The union is also praying the Ministry of Employment and Labour Relations to find alternative work for the affected workers, who it argued “are too skilled to be allowed to sit at home”.

Government has indicated it will not renew contracts of the five DICs -- namely Gateway Services Limited, Ghana Link Network Services, BIVAC International, Webb Fontaine and Inspection Control Services, as it plans to push that function into the hands of the Customs Division of the Ghana Revenue Authority.

The union body of the affected workers is therefore bargaining for a package that will require the DICs to pay each unionised worker a redundancy rate of three months’ salary multiplied by the number of service years, which is normally five years; a five-year long service award and bonus payment for 2015.

The DICs usually have a five-year long contract, which may or may not be renewed by government.

In a letter to the Employment Minister to impress upon the DICs to ensure smooth negotiations, the union is further seeking fringe benefits in the form of convering staff’s outstanding leave into cash; a handshake of three months’ salary and a certificate of service.

General Secretary of the union Daniel Owusu-Koranteng, who disclosed this to the B&FT, said the package will compensate for the job-loss as the union negotiates with the Employment Ministry for alternative work opportunities for displaced workers.

“This package is the average in the maritime industry, and it is a good terminal package for our workers.

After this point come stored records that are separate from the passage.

import Summits.QuantumAdvantage.QuantumAdvantage.Theorems.ArithStatLadderEndJuntaRungCounts
import Mathlib.Analysis.SpecialFunctions.Pow.Asymptotics

/-!
# `EndJuntaRung` (stmt-QuantumAdvantage-2426) — Davenport–Heilbronn's mean `2` in every class `mod 2ᵏ`

Route `ArithStatLadder`, support item `EndJuntaRung`. From the two printed inputs of Taniguchi–Thorne
2013 (Duke) at the prime `2`, taken here as EXPLICIT HYPOTHESES in the shape of the named fact
`Literature.NumberTheory.QuadraticFields.tt_threeTorsion_twoAdic` (imaginary halves):

* `hA` — Thm 4 at `2`: `Σ_{-X<D<0, D ≡ rs (8r)} #Cl₃(D) = (2/(rπ²)) X + K X^{5/6} + O_ε(X^{18/23+ε})`;
* `hB` — Thm 25, `χ (mod 2ᵏ)`, `χ⁶ ≠ 1`: `Σ_{-X<D<0, D ≡ rs (8r)} χ(D/r) (#Cl₃(D) − 1)/2 = O_ε(X^{18/23+ε})`,

this file deduces the "low bits" input of the rung:
* `progression_eventually` — for every `k`, every class `a (mod 2ᵏ)` and every `ε > 0`, eventually in
  `X`: `|Σ_{-X<D<0 fund., D ≡ a (2ᵏ)} (#Cl₃(D) − 2)| ≤ ε X`.

Proof: a class `mod 2ᵏ` (`k ≥ 6`; smaller `k` split into classes `mod 64`) with fundamental
discriminants is a class `D/r ≡ b (mod 2ʲ)` in a type `(r, s)` (`r 2ʲ = 2ᵏ`); by orthogonality of the
characters `mod 2ʲ` on `D/r` its centred sum is an average of `Σ_{type} χ(D/r)(#Cl₃(D) − 2)`: for `χ`
trivial on the residues `≡ 1 (mod 8)` (constant on the type) this is `O(X^{5/6})` by `hA` and the
Lemma-21 count `X/(rπ²)` (mean EXACTLY `2`); otherwise `χ² ≠ 1` (Hensel), so `χ⁶ ≠ 1` (`2`-group) and
`hB` plus the `O(√X)` character sum `norm_sum_char_type_le` bound it.
-/

noncomputable section

set_option linter.dupNamespace false -- D-0017: single-problem summit ⇒ `QuantumAdvantage.QuantumAdvantage` by design

namespace Summit.QuantumAdvantage.QuantumAdvantage.Theorems.ArithStatLadder

open Filter Finset
open scoped Topology
open Literature.NumberTheory.QuadraticFields

/-! ## From a power saving to `o(X)` -/

/-- If `|S X| ≤ C X^θ` for `X ≥ 1` with `θ < 1`, then for every `ε > 0` eventually `|S X| ≤ ε X`. -/
theorem eventually_le_mul_of_le_rpow {S : ℕ → ℝ} {C θ : ℝ} (hθ : θ < 1)
    (h : ∀ X : ℕ, 1 ≤ X → |S X| ≤ C * (X : ℝ) ^ θ) {ε : ℝ} (hε : 0 < ε) :
    ∀ᶠ X : ℕ in atTop, |S X| ≤ ε * X := by
  have h1 : Tendsto (fun X : ℕ => (X : ℝ) ^ (-(1 - θ))) atTop (𝓝 0) :=
    (tendsto_rpow_neg_atTop (by linarith : 0 < 1 - θ)).comp tendsto_natCast_atTop_atTop
  have h2 : Tendsto (fun X : ℕ => C * (X : ℝ) ^ (-(1 - θ))) atTop (𝓝 0) := by
    simpa using h1.const_mul C
  filter_upwards [h2.eventually (eventually_le_nhds hε), eventually_ge_atTop 1] with X hX hX1
  have hX0 : (0:ℝ) < X := by exact_mod_cast hX1
  calc |S X| ≤ C * (X:ℝ) ^ θ := h X hX1
    _ = C * (X:ℝ) ^ (-(1 - θ)) * X := by
        rw [mul_assoc, ← Real.rpow_add_one hX0.ne']
        ring_nf
    _ ≤ ε * X := by gcongr

/-- Power bookkeeping: for `X ≥ 1`, `X^{18/23 + 1/46} ≤ X^{5/6}` and `√X ≤ X^{5/6}`. -/
theorem rpow_le_rpow_five_sixths {X : ℕ} (hX : 1 ≤ X) :
    (X : ℝ) ^ ((18 : ℝ) / 23 + 1 / 46) ≤ (X : ℝ) ^ ((5 : ℝ) / 6) ∧
      Real.sqrt X ≤ (X : ℝ) ^ ((5 : ℝ) / 6) := by
  have hX1 : (1 : ℝ) ≤ X := by exact_mod_cast hX
  refine ⟨Real.rpow_le_rpow_of_exponent_le hX1 (by norm_num), ?_⟩
  rw [Real.sqrt_eq_rpow]
  exact Real.rpow_le_rpow_of_exponent_le hX1 (by norm_num)

/-! ## Centred and twisted sums over a `2`-adic type -/

/-- **Mean `2` on a `2`-adic type** (hypothesis `hA` = Taniguchi–Thorne Thm 4 at `2`, with Lemma 21): for an
admissible `(r, s)`, `|Σ_{D ∈ negFundDiscrs X, D ≡ rs (8r)} (#Cl₃(D) − 2)| ≤ C X^{5/6}`. -/
theorem abs_sum_type_sub_two_le
    (hA : ∀ r ∈ ({1, 4, 8} : Finset ℕ), ∀ s ∈ ({1, 3, 5, 7} : Finset ℤ),
      ttLocalFactorTwo (r * s) = 1 → ∃ K : ℝ, ∀ ε : ℝ, 0 < ε → ∃ C : ℝ, ∀ X : ℕ, 1 ≤ X →
        |(∑ D ∈ (negFundDiscrs X).filter (fun D => D ≡ r * s [ZMOD ((8 * r : ℕ) : ℤ)]),
            (quadFieldThreeTorsion D : ℝ)) - 2 / (r * Real.pi ^ 2) * X
            - K * (X : ℝ) ^ ((5 : ℝ) / 6)| ≤ C * (X : ℝ) ^ ((18 : ℝ) / 23 + ε))
    {r : ℕ} {s : ℤ} (hr : r ∈ ({1, 4, 8} : Finset ℕ)) (hs : s ∈ ({1, 3, 5, 7} : Finset ℤ))
    (he : ttLocalFactorTwo (r * s) = 1) :
    ∃ C : ℝ, ∀ X : ℕ, 1 ≤ X →
      |∑ D ∈ (negFundDiscrs X).filter (fun D => D ≡ r * s [ZMOD ((8 * r : ℕ) : ℤ)]),
          ((quadFieldThreeTorsion D : ℝ) - 2)| ≤ C * (X : ℝ) ^ ((5 : ℝ) / 6) := by
  obtain ⟨K, hK⟩ := hA r hr s hs he
  obtain ⟨C₁, hC₁⟩ := hK (1 / 46) (by norm_num)
  obtain ⟨C₂, hC₂⟩ := abs_card_type_sub_le hr hs he
  refine ⟨|C₁| + |K| + 2 * |C₂|, fun X hX => ?_⟩
  obtain ⟨hp1, hp2⟩ := rpow_le_rpow_five_sixths hX
  set P : ℝ := (X : ℝ) ^ ((5 : ℝ) / 6) with hP
  have hP0 : 0 ≤ P := by positivity
  set T := (negFundDiscrs X).filter (fun D => D ≡ r * s [ZMOD ((8 * r : ℕ) : ℤ)]) with hT
  have hsum : ∑ D ∈ T, ((quadFieldThreeTorsion D : ℝ) - 2) =
      ((∑ D ∈ T, (quadFieldThreeTorsion D : ℝ)) - 2 / (r * Real.pi ^ 2) * X - K * P)
        + K * P - 2 * ((T.card : ℝ) - 1 / (r * Real.pi ^ 2) * X) := by
    rw [Finset.sum_sub_distrib, Finset.sum_const, nsmul_eq_mul]
    ring
  rw [hsum]
  have e1 : |(∑ D ∈ T, (quadFieldThreeTorsion D : ℝ)) - 2 / (r * Real.pi ^ 2) * X - K * P|
      ≤ |C₁| * P :=
    (hC₁ X hX).trans ((mul_le_mul_of_nonneg_right (le_abs_self C₁) (by positivity)).trans
      (mul_le_mul_of_nonneg_left hp1 (abs_nonneg C₁)))
  have e2 : |K * P| ≤ |K| * P := by rw [abs_mul, abs_of_nonneg hP0]
  have e3 : |(T.card : ℝ) - 1 / (r * Real.pi ^ 2) * X| ≤ |C₂| * P :=
    (hC₂ X hX).trans ((mul_le_mul_of_nonneg_right (le_abs_self C₂) (Real.sqrt_nonneg _)).trans
      (mul_le_mul_of_nonneg_left hp2 (abs_nonneg C₂)))
  obtain ⟨l1, u1⟩ := abs_le.mp e1
  obtain ⟨l2, u2⟩ := abs_le.mp e2
  obtain ⟨l3, u3⟩ := abs_le.mp e3
  rw [abs_le]
  constructor <;> linarith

We are also negotiating to integrate the workers into the new system, as we can’t allow such skilled hands to go home,” he said.

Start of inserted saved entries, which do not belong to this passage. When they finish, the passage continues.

/-! ## §1 LEMMA L on the frame: (K2_S) ⟹ `𝐳_{γ_W} ∉ 7·𝐇′(S′_W)` -/

/-- **LEMMA L (memo §4; blueprint `k2_transfer_of_split` with `HW := 𝐇′(S′_W)`), on the frame**: if
`zS = 𝐳_{γ_{S′_W}⁺}` is not `π` times a class of `𝐇′(S′_W)`, then `zW = u·π^a·zS` (`u` a unit, `a ≤ 1`) is not
`(v·π²)` times a class of `𝐇′(S′_W)` — because `𝐇′(𝒱′)` has no `π`-torsion and `2 − a ≥ 1`. Kernel.
[cite: Kato2004Asterisque, Thm. 12.4 (2) (p. 221, "torsion free") and Lemma 15.11 (1) (p. 261, the split lattice)] -/
theorem zW_ne_of_zS_ne (Φ : KatoGenusFrame W K hK I d) (hS : ∀ h ∈ Φ.frame.HS, Φ.zS ≠ Φ.π • h) :
    ∀ h ∈ Φ.frame.HS, Φ.zW ≠ ((Φ.v : Φ.R) * Φ.π ^ 2) • h := by
  intro h hh hcontra
  have key : ∀ y ∈ Φ.frame.HS, (Φ.u : Φ.R) • Φ.zS = Φ.π • y → False := by
    intro y hy hwy
    refine hS (((Φ.u⁻¹ : Φ.Rˣ) : Φ.R) • y) (Φ.frame.HS.smul_mem _ hy) ?_
    have h2 := congrArg (fun x => ((Φ.u⁻¹ : Φ.Rˣ) : Φ.R) • x) hwy
    simp only [smul_smul, Units.inv_mul, one_smul] at h2
    rw [h2, smul_smul, mul_comm]
  rw [zW_def] at hcontra
  rcases Nat.le_one_iff_eq_zero_or_eq_one.mp Φ.a_le_one with ha | ha
  · rw [ha, pow_zero, one_smul] at hcontra
    refine key (((Φ.v : Φ.R) * Φ.π) • h) (Φ.frame.HS.smul_mem _ hh) ?_
    rw [hcontra, smul_smul]
    congr 1
    ring
  · rw [ha, pow_one] at hcontra
    have e1 : Φ.π • ((Φ.u : Φ.R) • Φ.zS) = Φ.π • (((Φ.v : Φ.R) * Φ.π) • h) := by
      rw [smul_comm, hcontra, smul_smul]
      congr 1
      ring
    have e2 : (Φ.u : Φ.R) • Φ.zS = ((Φ.v : Φ.R) * Φ.π) • h :=
      sub_eq_zero.mp (Φ.torsionFree_π _ (by rw [smul_sub, e1, sub_self]))
    refine key ((Φ.v : Φ.R) • h) (Φ.frame.HS.smul_mem _ hh) ?_
    rw [e2, smul_smul, mul_comm]

/-! ## §2 (P0)(iii) derived: an admissible class maps to a `Λˣ`-multiple of `𝐳_{γ_W}` -/

/-- **Every admissible class of the pin `I` maps to a unit multiple of `zW = 𝐳_{γ_W}` in `𝐇′(𝒱′)`** (memo (P0)(iii),
DERIVED): `7^k·z₀ = w·zOne` (★-position, `IsAdmissibleZetaClass.exists_pow_smul_eq_units_smul`) and `j zOne = 7^k·zW`
give `7^k·(j z₀ − w·zW) = 0`, and `𝐇′(𝒱′)` has no `7`-torsion. Kernel.
[cite: Kato2004Asterisque, Thm. 12.5 (1) (p. 221) and §13.9 (p. 230, "independent of the choices")] -/
theorem exists_units_smul_zW_eq_j (Φ : KatoGenusFrame W K hK I d) (hγ : K.IsTopGenerator γ) {z₀ : I.H}
    (hz₀ : IsAdmissibleZetaClass W 7 K hK I z₀) :
    ∃ w : (IwasawaAlgebra 7)ˣ, Φ.j z₀ = (w : IwasawaAlgebra 7) • Φ.zW := by
  obtain ⟨w, hw⟩ := hz₀.exists_pow_smul_eq_units_smul hγ Φ.zOne_pos
  simp only [Nat.cast_ofNat] at hw
  refine ⟨w, sub_eq_zero.mp (Φ.torsionFree_seven_pow Φ.k _ ?_)⟩
  have h1 : ((7 : IwasawaAlgebra 7) ^ Φ.k) • Φ.j z₀ =
      ((7 : IwasawaAlgebra 7) ^ Φ.k) • ((w : IwasawaAlgebra 7) • Φ.zW) := by
    rw [← map_smul, hw, map_smul, Φ.j_zOne_eq_pow_smul_zW, smul_comm]
  rw [smul_sub, h1, sub_self]

/-! ## §3 The transfer at one frame: K2ᶜ-weak + genus residue `≠ 0` ⟹ `z₀ ∉ 7·𝐇¹` for every admissible `z₀` -/

/-- **THE TRANSFER AT ONE FRAME** (memo §9 (G7′) + §4 LEMMA L + §10): if a Kato-side frame `Φ` of `(W, K, hK, I)` over the
genus datum `d` satisfies crux K2ᶜ's weak form and the genus residue of `d` is non-zero, then every admissible Kato zeta
class `z₀ ∈ I.H = 𝐇¹_Γ(T₇W)` is `7`-PRIMITIVE: `z₀ ∉ augIdealP 7 • ⊤ = 7·𝐇¹`.  Proof: (B1b) `zS_ne_pi_smul` gives (K2_S);
§1 gives `zW ∉ (vπ²)·𝐇′(S′_W)`; if `z₀ = 7·y` then `w·zW = j z₀ = (vπ²)·j y` (§2, `j_seven_smul`), i.e.
`zW = (vπ²)·j(w⁻¹y)` with `j(w⁻¹y) ∈ 𝐇′(S′_W)` — contradiction. Kernel (= blueprint `k2_of_genusResidue_seven`).
[cite: Kato2004Asterisque, (15.16.1) (p. 265), 15.14 (p. 264), Thm. 12.4 (2) (p. 221)] -/
theorem not_mem_augIdealP_smul_top (Φ : KatoGenusFrame W K hK I d) (hγ : K.IsTopGenerator γ)
    (hshape : ResidueIsGenusUnitClassShape Φ) (hres : GenusResidueNonzeroShape d)
    {z₀ : I.H} (hz₀ : IsAdmissibleZetaClass W 7 K hK I z₀) :
    z₀ ∉ (IwasawaAlgebra.augIdealP 7 • (⊤ : Submodule (IwasawaAlgebra 7) I.H)) := by
  intro hmem
  rw [augIdealP, mem_span_singleton_smul_top_iff] at hmem
  obtain ⟨y, hy⟩ := hmem
  obtain ⟨w, hw⟩ := Φ.exists_units_smul_zW_eq_j hγ hz₀
  have h7 : (PowerSeries.C ((7 : ℕ) : ℤ_[7]) : IwasawaAlgebra 7) = 7 := by rw [map_natCast, Nat.cast_ofNat]
  have h2 : (w : IwasawaAlgebra 7) • Φ.zW = ((Φ.v : Φ.R) * Φ.π ^ 2) • Φ.j y := by
    rw [← hw, hy, h7, Φ.j_seven_smul]
  have hzW : Φ.zW = ((Φ.v : Φ.R) * Φ.π ^ 2) • Φ.j (((w⁻¹ : (IwasawaAlgebra 7)ˣ) : IwasawaAlgebra 7) • y) := by
    calc Φ.zW = ((w⁻¹ : (IwasawaAlgebra 7)ˣ) : IwasawaAlgebra 7) • ((w : IwasawaAlgebra 7) • Φ.zW) := by
            rw [smul_smul, Units.inv_mul, one_smul]
      _ = ((w⁻¹ : (IwasawaAlgebra 7)ˣ) : IwasawaAlgebra 7) • (((Φ.v : Φ.R) * Φ.π ^ 2) • Φ.j y) := by rw [h2]
      _ = ((Φ.v : Φ.R) * Φ.π ^ 2) • Φ.j (((w⁻¹ : (IwasawaAlgebra 7)ˣ) : IwasawaAlgebra 7) • y) := by
            rw [map_smul, smul_comm]
  exact Φ.zW_ne_of_zS_ne (Φ.zS_ne_pi_smul hshape hres) _ (Φ.j_mem _) hzW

The five destination inspection companies were contracted by the Ministry of Trade and Industry in 2000 to enhance Customs functions as a stop-gap measure for improved trade facilitation.

Tied to their contract was the obligation to transfer their expertise and knowledge to officials of Customs through a quarterly capacity building workshop coupled with in-house training, after which the DICs will be scrapped for Customs to take over.

Government earlier this year hinted that Customs would soon assume responsibility over destination inspection in order to simplify trade facilitation processes for improved revenue generation, and that has led to the current situation.

DICs express disappointment

A source from one of the five destination companies has however disclosed to the B&FT that they are disappointed with the manner in which the contract abrogation is being carried out.

According to the source, they had hoped for a gradual phase-out and transitional programme to ensure a seamless process.

“We knew we had a contract and that at a point in time we would hand over to Customs; but the way things are going, we are not being treated fairly.

‘We had hoped for a gradual process that would ensure a smooth transition as we provided the training to Customs, aside from investing in the paperless clearance process.

“It therefore unfortunate that government is taking us off the scene to put the transitional process into the hands of another company,” the source indicated.

The source further warned of dire consequences for international trade and related economic impacts should the proposed transition fail to go through smoothly.

“The country’s ports risk being thrown into a chaotic situation if the transition does not go through smoothly.

“For example, when the process failed in Nigeria importers were able to clear their goods with whatever documents they had; and government had to lose so much revenue,” the source cautioned.